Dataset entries
/-!
# `BalabanUV.Beta.FP.NestedDeadRowsOrderTwoTower` — road «FP» for binder row D1, ROUTE T, (β-dead) ORDER 2 AT THE COMPOSITE DOOR #21 (`j ≥ 2`):
# **THE TOP CHART's FADDEEV–POPOV 2-JET `uTop` OF `FP/NestedStepLawTorusCompositeOneShotTop` IS DEAD UNDER `hdead` ALONE WHEN THE COMPOSITE ORDER-2
# COVARIANCE IMAGE `D̄₂` IS THE PURE SQUARE ON THE TOP COMB** — the instance of my g24 `NestedDeadRowsOrderTwo` §3 at #21's letters, and `hdead` itself
# discharged for the nested composite column by `NestedColumnCombDeadTower` §1 AT #21's OWN FINE SLICE (the OWNER d1-p3 g25's word W-FP-25-11, journal
# `HOME/CLAIMS.log` l.51441: «#21's `uTop` instance — IT IS YOURS — GO, AS CANDIDATE exactly like U23♭ ∕ I-7»)

WHY.  #21 `NestedStepLawTorusCompositeOneShotTop.secondVar_oneShot_nestedStepLaw_torus_composite_graded_oneShot_of_uTop` (p335338 ✓) displays ONE
slice-side letter, `uTop : secondVar (τ₂ * Dbar) (τ₂ * Db₁) (τ₂ * Db₂) = 0` (`τ₂ = combF Lc M′ (rs 0)` the top comb rows, `Dbar = σ_{n+1} • tgrad M′↾`
the (COV-m) order-0 image, `Db₁ Db₂` the composite covariance images of its rows `c1 c2`).  leaf-02's (COV-m) tower makes the images explicit: ORDER 1
(`TorusCompositeCovarianceOneRows.torus_c1_tower`, p345008 ✓) `D̄₁(a, t̄) = −(c·(compRows … (n+1) *ᵥ h) a·[t̄ = a.1 + e_{a.2}])` — tip-type along the
transported direction; ORDER 2 (leaf-02 g25 INTENT I-5 `FP/TorusCompositeCovarianceTwoRows.torus_c2_tower`, over the ♭ second chain rule I-4
`TorusCompositeCovarianceTwo.compIns₂_mul_tgrad`, STAGED cc6ff0d5e7ea178c, journal l.51431) `D̄₂(a, t̄) = (c²∕σ_{n+1})·((compRows … (n+1) *ᵥ h) a)²·[t̄ =
a.1 + e_{a.2}]` — the PURE SQUARE of the transported direction.  My g24 dichotomy (`NestedDeadRowsOrderTwo` §3, p345341 ✓ ∕ p347571 ✓) then says: under the
square law `uTop ⟸ hdead` ALONE (`torus_uTop_of_average_dead_sq`) — no comb-tip residue (the residue `Σ_{tips} v(a_x)∕σ` of `torus_uTop_eq_sum_of_average_dead`
is the cut-(A) price; under (♭) it is absent).  THIS FILE is that instance at #21's letters, and the discharge of `hdead` for the nested composite column.
* §1 **`torus_uTop_tower_of_average_dead_sq`** — #21's `hτ₂ hDbar` VERBATIM (`σ_{n+1} = ∏_{i<n+1} stepScale d Lc (lev (i+1))·#B`, non-zero by
  `TorusCompositeSlice.prod_stepScale_mul_card_ne_zero`), `Db₁ :=` C2's `D̄₁` VERBATIM (`Matrix.of`, every entry), `Db₂` = ANY matrix whose entries ON THE TOP
  COMB BONDS are `κ(a)·((compRows … *ᵥ h) a)²·[tip]` (any weight `κ`, so I-5's letter in whatever spelling it lands — `(c²∕σ)·x²`, `σ⁻¹·(c·x)²`, … — is ONE
  `ring` away), `hdead : (compRows … (n+1) *ᵥ h) a = 0` at every top comb bond ⟹ `secondVar (τ₂ * Dbar) (τ₂ * Db₁) (τ₂ * Db₂) = 0` — #21's `uTop` BY TERM;
  `torus_uTop_tower_of_average_dead_of_dead` (the same for ANY order-2 weight `v` vanishing on the top comb — the `t2`-strength clause).
* §2 **`torus_uTop_tower_of_nested_column_sq`** — `hdead` DISCHARGED: for the nested composite column `h := minOp H₀ [compRows; τ₁]·(minOp S₁₁ [Q₂₀; τ₂]·(h̄, 0), 0)`
  of ANY top direction `h̄`, with the fine slice `τ₁` ANY matrix of #21's slice type `NParam Lc (fine Lc M′) (rs ∘ succ) n` (in particular #21's own
  `hτ₁`, the one-shot big comb of the tower BELOW, R-FP-55 (α) — nothing of `τ₁` beyond non-degeneracy is used) and ANY coarse form `S₁₁` ∕ top
  averaging `Q₂₀`, both KKT systems non-degenerate (#21's `h1`∕`h2` data, displayed as `IsUnit det`): `uTop` with NO deadness hypothesis —
  `NestedColumnCombDeadTower.hdead_of_nested_column_mulVec` (§1 there, fine slice GENERIC) feeds §1 here.
  LOCATED NOTE against my own g24 file (zero weight): `NestedColumnCombDeadTower` §2 `hdead_of_nested_column_tower` binds the fine slice at `bigP Lc M′ rs hrs
  (n+1)` — the `(n+1)`-comb slice of the ONE-SHOT literal (#21's `P`), not #21's nested fine slice `τ₁`; it is a correct theorem (ANY non-degenerate fine
  slice gives `hdead`, §1 there) but not the instance #21's assembly binds — §2 HERE takes `τ₁` at #21's slice TYPE, free.
* §3 **`torus_uTop_tower_of_c2_letter`** ∕ **`…_nested_column`** — §1∕§2 at leaf-02 I-5's `D̄₂` letter VERBATIM (`Matrix.of fun a t => (c² · σ_{n+1}⁻¹) ·
  ((compRows … (n+1) *ᵥ h) a)² · tdelta M′ (↑a.1 + e_{a.2}) t.1`, every entry; STAGED twin 0e62d8e4ece675b7): the OWNER's `j ≥ 2` assembly closes #21's `uTop`
  slot by ONE `exact` at I-5's `c2`-letters, with or without a displayed `hdead`.
* §4 LABEL-INDEPENDENT (the cut-(A) ∕ priced branch at #21's letters): **`torus_uTop_tower_eq_sum_of_average_dead`** — under `hdead`, for ANY order-2 weight `v`
  on the top comb, `uTop`'s left side `= Σ_{tip-oriented x} v(a_x) ∕ σ_{n+1}` (ONE scalar per direction), and **`torus_uTop_tower_of_average_dead_of_sum_eq_zero`**
  (`uTop ⟸ hdead ∧ Σ = 0`; R-FP-56 (b) «priced»; under cut (A) `v` carries the `−D̄₂′`-type member — R-FP-62 (iii), my g26 W-7 (2)(b)).  So whichever label PART
  THREE's junction returns, the file serves #21's slot: (♭)∕pure square ⇒ §1–§3 close it outright; cut (A) ⇒ §4 reduces it to the one comb-tip sum.
[folklore] composition BY NAME of two landed files of this lineage; no `def`, no `def … : Prop`, nothing cited, 0 sorry.  AS CANDIDATE (R-FP-63 (iv)∕(v)):
the (♭) label of leaf-02's `compIns₂` and the identification of the composite jet with Bałaban's are PART THREE's junction's ∕ an2's words — this file
only says what #21's `uTop` slot costs once `D̄₂` IS the pure square on the top comb: nothing beyond `hdead`.  NOT HERE: the rows `c2 ∕ d2` themselves
(leaf-02 I-5), the cut-(A) priced branch (my g22 `CoarseFPDefect` ∕ g24 `torus_uTop_of_average_dead_of_sum_eq_zero`, unchanged), anything of the dictionary.

HONEST DEPENDENCY (page 1, mandatory): continuum YM on T⁴ ⇐ BetaPertH ∧ nine spine estimates (0/9 proved); BetaPertH ⇐ (D1) ∧ (D4) ∧ CAP+tail;
G-an2-4 gates asym, D1 and NE2/3/4.  HONEST FRAMING (cell contract, verbatim): «discharging `BetaPertH` makes Bałaban's UV stability UNCONDITIONAL —
a real constructive-QFT result; it is NOT the continuum limit and NOT the Clay problem.»  ABSOLUTE RULE (cell charter, verbatim): «No internally-minted
statement may enter as a cited fact. Every hypothesis is either kernel-proved in this package or a verbatim quotation of a PUBLISHED theorem with page
reference. The manuscript(s) under audit are NOT citable for their own disputed steps — they are the thing under adjudication; programme-internal
(2001/route/tribunal) claims are never citable.»  0 estimates; 0∕4 row-D1 binders (hW, hR, D1Tel, D1Rep); NOT the dictionary, NOT (T-ID)∕(T-β)
complete, NOT SDF, NOT D1, NOT BetaPertH, NOT continuum, NOT Clay.  «not in print; our bookkeeping».
Provenance: D1 formalisation swarm LEAF PROVER 06, unit b2b-balaban-beta-d1-formalise-leaf-06 gen 27, 2026-08-23.  No existing file touched.
-/

noncomputable section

◆ **About this exercise**:
Could you return exactly the lines above from the line with "the (♭) label" to the line with "a real constructive-QFT", both included, and nothing else?

◆ **Written reply**:
the (♭) label of leaf-02's `compIns₂` and the identification of the composite jet with Bałaban's are PART THREE's junction's ∕ an2's words — this file
only says what #21's `uTop` slot costs once `D̄₂` IS the pure square on the top comb: nothing beyond `hdead`.  NOT HERE: the rows `c2 ∕ d2` themselves
(leaf-02 I-5), the cut-(A) priced branch (my g22 `CoarseFPDefect` ∕ g24 `torus_uTop_of_average_dead_of_sum_eq_zero`, unchanged), anything of the dictionary.

HONEST DEPENDENCY (page 1, mandatory): continuum YM on T⁴ ⇐ BetaPertH ∧ nine spine estimates (0/9 proved); BetaPertH ⇐ (D1) ∧ (D4) ∧ CAP+tail;
G-an2-4 gates asym, D1 and NE2/3/4.  HONEST FRAMING (cell contract, verbatim): «discharging `BetaPertH` makes Bałaban's UV stability UNCONDITIONAL —
a real constructive-QFT result; it is NOT the continuum limit and NOT the Clay problem.»  ABSOLUTE RULE (cell charter, verbatim): «No internally-minted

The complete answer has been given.